具体的には、到着機の誘導(マーシャリング)、乗客が旅客機を乗降する際に利用する旅客搭乗橋(パッセンジャー・ボーディング・ブリッジ=PBB)やタラップ車の脱着、ハイリフトローダー(貨物搭降載用の特殊車両)やベルトローダー(手荷物搭載用の特殊車両)を使った貨物・手荷物の搭降載、トーイングカーによって出発機をスポットから押し出すプッシュバック、旅客機を格納庫や他のスポットへ牽引するトーイング、機内で使用する水の補給、汚水の回収などだ。
一部の特殊車両の運転には大型免許や大型特殊免許、牽引免許の取得が必要なものもある。
また近年では、以前はライン整備士の役目だった機体の外部点検をグランドハンドリングスタッフが担うケースも増えている。万が一、機体に異常が発見された場合には、直ちに整備部門へ連絡し、改めて機体の点検や補修などが行われることになる。
国内線の場合、便間の折り返し時間(ターンアラウンドタイム)は30分~1時間程度。この間に旅客の乗降や貨物・手荷物の搭降載をすべて完了し、出発便を送り出さなければならないので作業はかなり忙しい。
通常、1便のグランドハンドリング作業は3~4名が一組のチームで行われ、他にパートナー会社のスタッフも加わる。

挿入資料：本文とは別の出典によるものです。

import Summits.Ventures.WeilGRH.UniformConductorFloorPrincipalMod281Log12EvenG1
import HarnessLib

/-!
# The PRINCIPAL character mod 281 at `a = (log 12)/2` — EVEN cell row `6`, columns `8…13` and the row glue (file G2 of 2 for this row: 3 kernel chunks of width 2)

Cell `rh-explicit`, WEIL TRACK — GRH ARM (weil-grh-1 gen10; weil-grh-2 gen13's door-E pipeline at the `S = 2^80`, 256-MODE table `Log12Table.tab256`
(`UniformConductorFloorLog12TableHi.lean`): with the 128-mode table the door is NOT positive definite for `χ₀` mod 281 (best even `λ_float = −0.0050` at
`14 × 127`; the far-block truncation loss ≈ `0.02` exceeds the margin `0.014` of `281` over the 32-mode Galerkin bottom `277.05`), with far block `B₃ = 255`
it is: even `λ = +0.00125` at `14 × 255`, `θ = 2/64` (`14 × 200` still fails).  At this width one even ROW exceeds the kernel memory guard, so the even rows
are checked by column HALVES (`TwistedGramCellCheckColsE.lean`) (width 2, ≈ 25–30 s each) in two or three files per row (35 files: the farm's kernel memory guard is cumulative over a file and the chunk cost grows with the row index) and re-glued; the mathematics and the door are unchanged).
Kernel facts only (`checkCellECols` chunks glued into `checkCellERows … i 1` by `checkCellERows_of_cols`); RH/GRH-free; standard axioms.
References: H. Yoshida (1992) §§5–7 [Yoshida1992HermitianForms]; R. E. Moore (1966) Ch. 3 [Moore1966]; N. J. Higham (2002) [Higham2002ASNA].
-/

namespace Summit.Ventures.WeilGRH.PrincipalMod281Log12
open Literature.NumberTheory.LFunctions Literature.NumberTheory.LFunctions.Yoshida1992 Encl
open Literature.Analysis.ValidatedNumerics.NumericsMP Literature.Analysis.SpecialFunctions
open Summit.Ventures.WeilGRH.Log12Table
open Summit.Ventures.WeilGRH.TwistedEncl
open scoped Real ComplexConjugate ArithmeticFunction.vonMangoldt

/-- even cell row `6`, columns `8…9`, principal mod 281 at `(log 12)/2`. [cite: Moore1966, Ch. 3 (interval arithmetic: inclusion property)] -/
theorem tE281r6c4 : checkCellECols (2 ^ 80) C εs281 LQ281 tab256 dE281 60 23 DE281 6 8 2 = true := by
  set_option maxHeartbeats 0 in
  set_option maxRecDepth 200000 in decide +kernel
/-- even cell row `6`, columns `10…11`, principal mod 281 at `(log 12)/2`. [cite: Moore1966, Ch. 3 (interval arithmetic: inclusion property)] -/
theorem tE281r6c5 : checkCellECols (2 ^ 80) C εs281 LQ281 tab256 dE281 60 23 DE281 6 10 2 = true := by
  set_option maxHeartbeats 0 in
  set_option maxRecDepth 200000 in decide +kernel
/-- even cell row `6`, columns `12…13`, principal mod 281 at `(log 12)/2`. [cite: Moore1966, Ch. 3 (interval arithmetic: inclusion property)] -/
theorem tE281r6c6 : checkCellECols (2 ^ 80) C εs281 LQ281 tab256 dE281 60 23 DE281 6 12 2 = true := by
  set_option maxHeartbeats 0 in
  set_option maxRecDepth 200000 in decide +kernel
/-- even cell row `6` (all `14` columns), glued from its column chunks. [folklore] -/
theorem tE281r6 : checkCellERows (2 ^ 80) C εs281 LQ281 tab256 dE281 60 23 DE281 6 1 = true :=
  checkCellERows_of_cols (checkCellECols_glue (checkCellECols_glue (checkCellECols_glue (checkCellECols_glue (checkCellECols_glue (checkCellECols_glue tE281r6c0 tE281r6c1 rfl rfl) tE281r6c2 rfl rfl) tE281r6c3 rfl rfl) tE281r6c4 rfl rfl) tE281r6c5 rfl rfl) tE281r6c6 rfl rfl) (by decide)

end Summit.Ventures.WeilGRH.PrincipalMod281Log12
import Summits.Ventures.DiscreteObjects.Hadamard.Order6TypeICore
import Summits.Ventures.DiscreteObjects.Hadamard.Order6TypeIPrep
import Summits.Ventures.DiscreteObjects.Hadamard.Order6SixCycles
import Summits.Ventures.DiscreteObjects.Hadamard.InvolutionTools

/-!
# H(4q), q ≡ 11 (mod 12): order-6 automorphisms with TYPE-I cube have an even number of 6-cycles (transfer)

Framing: lottery ticket; floor = certified bounds/negative ranges.

Cell pub-namedobj (venture DiscreteObjects), target (H), hadamard gen 14.  Transfer from an arbitrary signed automorphism
`(π, κ, d, e)` of a Hadamard matrix of order `4q` (`q ≡ 11 (mod 12)` prime) with `π⁶ = κ⁶ = 1` and TYPE-I sign data —
every point satisfies: the product of `d` over `i, …, π⁵ i` is `1`; `π² i = i ⇒ d i · d (π i) = 1`;
`π³ i = i ⇒ d i · d (π i) · d (π² i) = 1` (fixed points have sign `+1`, `2`- and `3`-cycles sign product `+1`, `6`-cycles sign
product `+1`), likewise for `(κ, e)` — to the block normal form of `Order6TypeICore`: orbit minima of the `6`-cycles
(`perm6C_bijective`) on rows and columns, the complement kept as a subtype with the restricted permutation; the numbers of
`6`-cycle points agree on rows and columns by the trace lemma applied to `g`, `g²`, `g³` and `card_not_six_eq`; re-signing
`δ (p, c) = ∏_{k<p} d (π^k c)` on the `6`-cycles only.  Result **`hadamard4q_six_typeI`**: `12 ∣ #{i | i on a 6-cycle of π}`.
Ours; no `sorry`.
-/

namespace Summit.Ventures.DiscreteObjects.Hadamard

open Finset BigOperators Matrix

open Literature.Combinatorics.Designs.GoethalsSeidel (IsHadamardMatrix)

section transferTypeIord
variable {ι : Type*} [Fintype ι] [LinearOrder ι]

ミスや無駄な動きのないよう工程管理者が指揮をするが、スムーズな作業を実現するにはチームワークが何より重要な要素となる。
他部門との連携も必要とされる
ターンアラウンド中にはグランドスタッフ(空港の旅客係員)や機内で次便への準備を進める客室乗務員、パイロットとの連携も欠かせない。
たとえば機内に持ち込めないほど大きな手荷物を持ってきてしまった乗客がいた場合、グランドスタッフはその手荷物を搭乗ゲートで預かってグランドハンドリングスタッフに託し、速やかに貨物室へ積み込む必要がある。

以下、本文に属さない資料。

include hw0 hw1 hn hφ hc hc0 in
/-- PERLEGA'S PROP. 6.2.3 (2) AND (4) FOR TUPLES (cleanness-free on the re-centring): for a `w`-clean tuple `A` with `m = wMin w A < ⊤`, its twist
`B` to the subordinate coordinates of the flag curve `y + t xⁿ = 0` (`t ≠ 0`), and ANY re-centring `g` there with `d!·ord_w g ≥ m`:
(2) `d_*(shift d B g) ≤ dInit w (newtonSet A) + d!/p`;  (4) if `dInit w (newtonSet A) < d!` then `d_*(shift d B g) < d!`. -/
theorem pshift_dStar_shift_le {m : ℕ} (hm : wMin w A = m) (hclean : IsWClean p w A)
    (hG : wMin w A ≤ (d.factorial : ℕ∞) * g.weightedOrder w) :
    dStar 1 w (shift d (fun j => subst (PurePowerFlag.shift φ) (A j)) g) ≤ ((dInit w (newtonSet A) + d.factorial / p : ℕ) : ℕ∞) ∧
      (dInit w (newtonSet A) < d.factorial → dStar 1 w (shift d (fun j => subst (PurePowerFlag.shift φ) (A j)) g) < (d.factorial : ℕ∞)) := by
  have hm' : wMin w A ≠ ⊤ := by rw [hm]; exact ENat.coe_ne_top m
  have tame : dStar 1 w (shift d (fun j => subst (PurePowerFlag.shift φ) (A j)) g) ≤ (dInit w (newtonSet A) : ℕ) →
      dStar 1 w (shift d (fun j => subst (PurePowerFlag.shift φ) (A j)) g) ≤ ((dInit w (newtonSet A) + d.factorial / p : ℕ) : ℕ∞) ∧
        (dInit w (newtonSet A) < d.factorial →
          dStar 1 w (shift d (fun j => subst (PurePowerFlag.shift φ) (A j)) g) < (d.factorial : ℕ∞)) :=
    fun h => ⟨h.trans (by exact_mod_cast Nat.le_add_right _ _), fun hlt => lt_of_le_of_lt h (by exact_mod_cast hlt)⟩
  rcases hG.lt_or_eq with hlt | heq
  · exact tame (pshift_dStar_shift_le_of_lt hw0 hw1 hn hφ hc hc0 A g hm hlt)
  · by_cases h1 : ∃ i : Fin d, d - qOf p d < (i : ℕ) ∧ slotWOrd w A i = wMin w A
    · exact tame (pshift_dStar_shift_le_of_caseOne hw0 hw1 hn hφ hc hc0 A g p hm heq h1)
    · push Not at h1
      have hno : ∀ j : Fin d, d - qOf p d < (j : ℕ) → wMin w A < slotWOrd w A j :=
        fun j hj => lt_of_le_of_ne (wMin_le_slotWOrd w A j) fun h => h1 j hj h.symm
      have hd : 0 < d := pos_of_wMin_ne_top w A hm'
      have hqd : qOf p d ≤ d := Nat.le_of_dvd hd (qOf_dvd p d)
      have hq1 : 0 < qOf p d := qOf_pos p d
      obtain ⟨i, hiq⟩ : ∃ i : Fin d, (i : ℕ) = d - qOf p d := ⟨⟨d - qOf p d, by omega⟩, rfl⟩
      by_cases h2 : slotWOrd w A i = wMin w A
      · -- `(3)_w` is the only clause of cleanness left
        have h3 : ∃ e ∈ initSupp w (A i), ¬ (qOf p d ∣ e 0 ∧ qOf p d ∣ e 1) := by
          rcases hclean with ⟨i', hi', hatt'⟩ | hcase2 | ⟨i', e, hi', he, hnd⟩
          · exact absurd hatt' (h1 i' hi')
          · exact absurd h2 (ne_of_gt (hcase2 i hiq))
          · have hii : i' = i := Fin.ext (by rw [hi', hiq])
            rw [hii] at he
            exact ⟨e, he, hnd⟩
        exact pshift_dStar_shift_le_of_caseThree hw0 hw1 hn hφ hc hc0 A g p hm heq hno hiq h2 h3
      · rcases le_or_gt ((d.factorial : ℕ∞) * (inW w g).weightedOrder (Pi.single 1 1))
            (dStar 1 w (fun j => subst (PurePowerFlag.shift φ) (A j))) with hle | hlt'
        · exact tame (pshift_dStar_shift_le_of_not_attains hw0 hw1 hn hφ hc hc0 A g p hm heq hno hiq
            (lt_of_le_of_ne (wMin_le_slotWOrd w A i) (Ne.symm h2)) hle)
        · exact tame (pshift_dStar_shift_le_dStar_of_yMin hw0 hw1 hn hφ hc hc0 A g hm heq hlt')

こうしたハプニングがあっても出発が遅れないのは、部門や職種の枠を越えた迅速で正確な情報の伝達による連係プレーが行われているからである。
グランドハンドリングスタッフの仕事は旅客機の定時運航を維持するうえで極めて重要だ。
一つの便が定刻にスポットを離れるたびに達成感を得られる、とグランドハンドリングスタッフの多くが口をそろえる。グランドハンドリングスタッフが整列して出発機を見送る光景は日本の航空会社らしい“おもてなし”として、近年では外国人旅行者の間でも評判になるほどだが、彼らは自らの達成感と旅行者が無事に旅を終えることへの祈りを胸に、今日も空港で手を振っているのである。